▶ [How to complete this task]
This exercise calls for an exact transcription. Set down every record below.

▶ [Data provided]
/-!
# THE SCALAR TILTED MOMENTS ARE `C¹` IN THE BACKGROUND (CONTINUITY OF THE TOP DERIVATIVE, SCOPING-d16 (4) ∕ (d14)(1), first file).
# (513) differentiated `ψ ↦ ∫e^{−U(ω+ψ)}p(ω+ψ)dN(0,Γ)` for a `C¹` scalar observable `p` of polynomial growth in `‖U′‖`:
# `HasFDerivAt … (∫e^{−U}•(p′ − p•U′)) ψ₀` at EVERY `ψ₀`, by the ball-uniform power domination.  The SAME domination makes the derivative
# `ψ ↦ ∫e^{−U(ω+ψ)}•(p′(ω+ψ) − p(ω+ψ)•U′(ω+ψ))dN(0,Γ)` CONTINUOUS (dominated convergence, Mathlib's `continuousAt_of_dominated` on the unit ball,
# the integrand continuous in `ψ` for every `ω` since `U, U′, p, p′` are), hence the moment is `ContDiff ℝ 1` (`contDiff_one_iff_hasFDerivAt`).  THE
# ENDS instantiate this for the four constituents of (514)∕(515): `Z`, `G_v`, `H_{vw}`, `Φ_{hkl}` are `C¹` functions of the background for
# `U ∈ C⁴` with bounded `U″, U‴, U⁗` under the regulator (row NE7b, node U5c; (513) `hasFDerivAt_tilted_moment`, `norm_weighted_moment_deriv_le`,
# `block_power_domination`, (401) `integrable_domination`, (514)∕(515) observables' calculus BY NAME; [folklore]).  WHY (the class at `d = 4`):
# the INPUT format carries `hU₅c : Continuous U₅`; the OUTPUT's fifth-order object `P(ψ)` ((639)) is `fderiv` of (521)'s centred display,
# a RATIONAL expression in `Z` and these moments (+ the `Ψ`-moment, next file) — so `P` is continuous as soon as the display is `ContDiff ℝ 1`,
# with NO written-out fifth display (the structural route; the display route of (d14)(1) is not needed).

Cell `pub-balaban`, sub-cell `t4`, spine estimate NE7b (`T4WeightBudget.RelWeightBound`; the cell's OWN estimate — NOT PRINTED in
[Bałaban 1983–89], NOT PROVED).  Crux-route work under `Spine/NE7b/` by the row OWNER (`t4-ne7b-p1` gen 145, file (644)) under FREEZE
(0)'s crux-prover clause; NOTHING of Bałaban's is named as a Lean object, valued or asserted; no `T4Continuum/Support` leaf typed; no
`def`, no notation; zero `sorry`.  Imports (BY NAME): the OWNER's (515) `…SupTiltedMomentPhiConstituent` ((514), (513), (401) through it).

WHAT IS PROVED ([folklore]): §1 **`continuous_tilted_moment_fderiv`**, **`contDiff_one_tilted_moment`** (the engine); §2 THE ENDS
**`contDiff_one_Z`**, **`contDiff_one_G`**, **`contDiff_one_H`**, **`contDiff_one_Phi`**; §3 toy.

HONEST (what this is NOT).  Calculus only; the `Ψ`-moment (needs `U ∈ C⁵`), the `C¹`-ness of the fourth-derivative display and the
continuity of `P` are the next files; nothing is evaluated; `U ∈ C⁴` with bounded derivatives and the regulator are hypotheses; scalar
skeleton ((A3), NC-NE7b-α UNRULED); nothing of Bałaban's asserted.  BY-NAME EFFECT ON THE WALL: NONE.  NE7b NOT PRINTED ∕ NOT PROVED; spine
PROVED 0∕9; rung (B)+1 — the programme's measures remain FINITE-torus statements; NOT the mass gap, NOT Clay.  HONEST DEPENDENCY: continuum YM
on T⁴ ⇐ BetaPertH ∧ nine spine estimates (0∕9 proved); BetaPertH ⇐ (D1) ∧ (D4) ∧ CAP+tail; G-an2-4 gates asym, D1 and NE2∕3∕4.
-/

set_option autoImplicit false
set_option maxSynthPendingDepth 3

▶ [Your solution]
/-!
# THE SCALAR TILTED MOMENTS ARE `C¹` IN THE BACKGROUND (CONTINUITY OF THE TOP DERIVATIVE, SCOPING-d16 (4) ∕ (d14)(1), first file).
# (513) differentiated `ψ ↦ ∫e^{−U(ω+ψ)}p(ω+ψ)dN(0,Γ)` for a `C¹` scalar observable `p` of polynomial growth in `‖U′‖`:
# `HasFDerivAt … (∫e^{−U}•(p′ − p•U′)) ψ₀` at EVERY `ψ₀`, by the ball-uniform power domination.  The SAME domination makes the derivative
# `ψ ↦ ∫e^{−U(ω+ψ)}•(p′(ω+ψ) − p(ω+ψ)•U′(ω+ψ))dN(0,Γ)` CONTINUOUS (dominated convergence, Mathlib's `continuousAt_of_dominated` on the unit ball,
# the integrand continuous in `ψ` for every `ω` since `U, U′, p, p′` are), hence the moment is `ContDiff ℝ 1` (`contDiff_one_iff_hasFDerivAt`).  THE
# ENDS instantiate this for the four constituents of (514)∕(515): `Z`, `G_v`, `H_{vw}`, `Φ_{hkl}` are `C¹` functions of the background for
# `U ∈ C⁴` with bounded `U″, U‴, U⁗` under the regulator (row NE7b, node U5c; (513) `hasFDerivAt_tilted_moment`, `norm_weighted_moment_deriv_le`,
# `block_power_domination`, (401) `integrable_domination`, (514)∕(515) observables' calculus BY NAME; [folklore]).  WHY (the class at `d = 4`):
# the INPUT format carries `hU₅c : Continuous U₅`; the OUTPUT's fifth-order object `P(ψ)` ((639)) is `fderiv` of (521)'s centred display,
# a RATIONAL expression in `Z` and these moments (+ the `Ψ`-moment, next file) — so `P` is continuous as soon as the display is `ContDiff ℝ 1`,
# with NO written-out fifth display (the structural route; the display route of (d14)(1) is not needed).

Cell `pub-balaban`, sub-cell `t4`, spine estimate NE7b (`T4WeightBudget.RelWeightBound`; the cell's OWN estimate — NOT PRINTED in
[Bałaban 1983–89], NOT PROVED).  Crux-route work under `Spine/NE7b/` by the row OWNER (`t4-ne7b-p1` gen 145, file (644)) under FREEZE
(0)'s crux-prover clause; NOTHING of Bałaban's is named as a Lean object, valued or asserted; no `T4Continuum/Support` leaf typed; no
`def`, no notation; zero `sorry`.  Imports (BY NAME): the OWNER's (515) `…SupTiltedMomentPhiConstituent` ((514), (513), (401) through it).

WHAT IS PROVED ([folklore]): §1 **`continuous_tilted_moment_fderiv`**, **`contDiff_one_tilted_moment`** (the engine); §2 THE ENDS
**`contDiff_one_Z`**, **`contDiff_one_G`**, **`contDiff_one_H`**, **`contDiff_one_Phi`**; §3 toy.

HONEST (what this is NOT).  Calculus only; the `Ψ`-moment (needs `U ∈ C⁵`), the `C¹`-ness of the fourth-derivative display and the
continuity of `P` are the next files; nothing is evaluated; `U ∈ C⁴` with bounded derivatives and the regulator are hypotheses; scalar
skeleton ((A3), NC-NE7b-α UNRULED); nothing of Bałaban's asserted.  BY-NAME EFFECT ON THE WALL: NONE.  NE7b NOT PRINTED ∕ NOT PROVED; spine
PROVED 0∕9; rung (B)+1 — the programme's measures remain FINITE-torus statements; NOT the mass gap, NOT Clay.  HONEST DEPENDENCY: continuum YM
on T⁴ ⇐ BetaPertH ∧ nine spine estimates (0∕9 proved); BetaPertH ⇐ (D1) ∧ (D4) ∧ CAP+tail; G-an2-4 gates asym, D1 and NE2∕3∕4.
-/

set_option autoImplicit false
set_option maxSynthPendingDepth 3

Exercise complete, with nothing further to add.